**Task goal**
Quote exactly the lines from the start of the entries to the one with "is implied by", both ends included.

[Extracted data entries]
/-! # §I  Line structure under the wall (F9): given ⟨27893⟩, the residual cruxes 22493 / 22881 are the
hypothesis-free Frobenius-class statement — their loop-free / no-planar-extremum hypotheses are then automatic -/

/-- `OpenLoopLiouville` (22493) with its loop-free hypothesis DROPPED, equivalently `PlanarExtremumLiouville` (22881)
with its no-strict-planar-extremum hypothesis dropped: every NONFLAT e₃-poloidal class profile in the Frobenius class
(`⟪Dv(s)[curl v(s)], e₃⟫ ≡ 0`) is not backward-singular at the apex. -/
def FrobeniusLiouville : Prop :=
  ∀ (C : ℝ) (v : ℝ → EuclideanSpace ℝ (Fin 3) → EuclideanSpace ℝ (Fin 3)), HasTypeITimeDecay C v →
    ContinuousOn (uncurry v) (Iio (0 : ℝ) ×ˢ univ) →
    (∀ s t : ℝ, s < t → t < 0 → ∀ x, v t x = UnboundedOperators.heatExtension (v s) (t - s) x - oseenDuhamel 1 s v v t x) →
    (∀ t < 0, VectorCalculus.IsDivFree (v t)) →
    (∀ s < 0, ∀ y, ⟪curl (v s) y, EuclideanSpace.single 2 1⟫_ℝ = 0) →
    (∀ s < 0, ∀ y, ⟪fderiv ℝ (v s) y (curl (v s) y), EuclideanSpace.single 2 1⟫_ℝ = 0) →
    (∃ s < 0, ∃ y, fderiv ℝ (v s) y (EuclideanSpace.single 0 1) 2 ≠ 0) →
    ¬ IsBackwardSingularPoint v 0

section LineStructure

variable {C : ℝ} {v : ℝ → EuclideanSpace ℝ (Fin 3) → EuclideanSpace ℝ (Fin 3)}

/-- Under the wall, every class e₃-poloidal profile is loop-free in the currency of 22493 / 22880 (`criterion`). -/
theorem loopFree_of_wall (hG : FrequencyGrowthExponent) (hrate : HasTypeITimeDecay C v)
    (hcont : ContinuousOn (uncurry v) (Iio (0 : ℝ) ×ˢ univ))
    (hmild : ∀ s t : ℝ, s < t → t < 0 → ∀ x,
      v t x = UnboundedOperators.heatExtension (v s) (t - s) x - oseenDuhamel 1 s v v t x)
    (hdiv : ∀ t < 0, VectorCalculus.IsDivFree (v t))
    (hpol : ∀ s < 0, ∀ y, ⟪curl (v s) y, EuclideanSpace.single 2 1⟫_ℝ = 0) :
    ∀ s : ℝ, s < 0 → ∀ (γ : ℝ → EuclideanSpace ℝ (Fin 3)) (ℓ : ℝ), 0 < ℓ →
      (∀ θ, HasDerivAt γ (curl (v s) (γ θ)) θ) → (∀ θ, γ (θ + ℓ) = γ θ) → curl (v s) (γ 0) = 0 := by
  intro s hs γ ℓ hℓ hγ hper
  by_contra hne
  exact false_of_W ⟨C, v, hrate, hcont, hmild, hdiv, hpol, s, hs, γ, ℓ, hℓ, hper, hγ, 0, hne⟩ hG

end LineStructure

/-- **F9a.** Given ⟨27893⟩, `OpenLoopLiouville` (22493) is equivalent to `FrobeniusLiouville`: the loop-free hypothesis
is implied by the wall and carries no further information. -/
theorem openLoopLiouville_iff_frobeniusLiouville_of_wall (hG : FrequencyGrowthExponent) :
    OpenLoopLiouville ↔ FrobeniusLiouville := by
  constructor
  · intro hO C v hrate hcont hmild hdiv hpol hfro hnf
    exact hO C v hrate hcont hmild hdiv hpol hfro hnf (loopFree_of_wall hG hrate hcont hmild hdiv hpol)
  · intro hF C v hrate hcont hmild hdiv hpol hfro hnf _
    exact hF C v hrate hcont hmild hdiv hpol hfro hnf

/-- **F9b.** Given ⟨27893⟩, `PlanarExtremumLiouville` (22881) is equivalent to `FrobeniusLiouville`: its
no-strict-planar-extremum hypothesis follows from the wall through the proved `NoPlanarExtremum` (22880). -/
theorem planarExtremumLiouville_iff_frobeniusLiouville_of_wall (hG : FrequencyGrowthExponent) :
    PlanarExtremumLiouville ↔ FrobeniusLiouville := by
  constructor
  · intro hP C v hrate hcont hmild hdiv hpol hfro hnf
    exact hP C v hrate hcont hmild hdiv hpol hfro hnf
      (_root_.Summit.NavierStokesRegularity.NavierStokesRegularity.Theorems.LoopPeriodRatchetNoPlanarExtremum.noPlanarExtremum_proof
        C v hrate hcont hmild hdiv hpol
        (loopFree_of_wall hG hrate hcont hmild hdiv hpol))
  · intro hF C v hrate hcont hmild hdiv hpol hfro hnf _
    exact hF C v hrate hcont hmild hdiv hpol hfro hnf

**Exercise result**
/-! # §I  Line structure under the wall (F9): given ⟨27893⟩, the residual cruxes 22493 / 22881 are the
hypothesis-free Frobenius-class statement — their loop-free / no-planar-extremum hypotheses are then automatic -/

/-- `OpenLoopLiouville` (22493) with its loop-free hypothesis DROPPED, equivalently `PlanarExtremumLiouville` (22881)
with its no-strict-planar-extremum hypothesis dropped: every NONFLAT e₃-poloidal class profile in the Frobenius class
(`⟪Dv(s)[curl v(s)], e₃⟫ ≡ 0`) is not backward-singular at the apex. -/
def FrobeniusLiouville : Prop :=
  ∀ (C : ℝ) (v : ℝ → EuclideanSpace ℝ (Fin 3) → EuclideanSpace ℝ (Fin 3)), HasTypeITimeDecay C v →
    ContinuousOn (uncurry v) (Iio (0 : ℝ) ×ˢ univ) →
    (∀ s t : ℝ, s < t → t < 0 → ∀ x, v t x = UnboundedOperators.heatExtension (v s) (t - s) x - oseenDuhamel 1 s v v t x) →
    (∀ t < 0, VectorCalculus.IsDivFree (v t)) →
    (∀ s < 0, ∀ y, ⟪curl (v s) y, EuclideanSpace.single 2 1⟫_ℝ = 0) →
    (∀ s < 0, ∀ y, ⟪fderiv ℝ (v s) y (curl (v s) y), EuclideanSpace.single 2 1⟫_ℝ = 0) →
    (∃ s < 0, ∃ y, fderiv ℝ (v s) y (EuclideanSpace.single 0 1) 2 ≠ 0) →
    ¬ IsBackwardSingularPoint v 0

section LineStructure

variable {C : ℝ} {v : ℝ → EuclideanSpace ℝ (Fin 3) → EuclideanSpace ℝ (Fin 3)}

/-- Under the wall, every class e₃-poloidal profile is loop-free in the currency of 22493 / 22880 (`criterion`). -/
theorem loopFree_of_wall (hG : FrequencyGrowthExponent) (hrate : HasTypeITimeDecay C v)
    (hcont : ContinuousOn (uncurry v) (Iio (0 : ℝ) ×ˢ univ))
    (hmild : ∀ s t : ℝ, s < t → t < 0 → ∀ x,
      v t x = UnboundedOperators.heatExtension (v s) (t - s) x - oseenDuhamel 1 s v v t x)
    (hdiv : ∀ t < 0, VectorCalculus.IsDivFree (v t))
    (hpol : ∀ s < 0, ∀ y, ⟪curl (v s) y, EuclideanSpace.single 2 1⟫_ℝ = 0) :
    ∀ s : ℝ, s < 0 → ∀ (γ : ℝ → EuclideanSpace ℝ (Fin 3)) (ℓ : ℝ), 0 < ℓ →
      (∀ θ, HasDerivAt γ (curl (v s) (γ θ)) θ) → (∀ θ, γ (θ + ℓ) = γ θ) → curl (v s) (γ 0) = 0 := by
  intro s hs γ ℓ hℓ hγ hper
  by_contra hne
  exact false_of_W ⟨C, v, hrate, hcont, hmild, hdiv, hpol, s, hs, γ, ℓ, hℓ, hper, hγ, 0, hne⟩ hG

end LineStructure

/-- **F9a.** Given ⟨27893⟩, `OpenLoopLiouville` (22493) is equivalent to `FrobeniusLiouville`: the loop-free hypothesis
is implied by the wall and carries no further information. -/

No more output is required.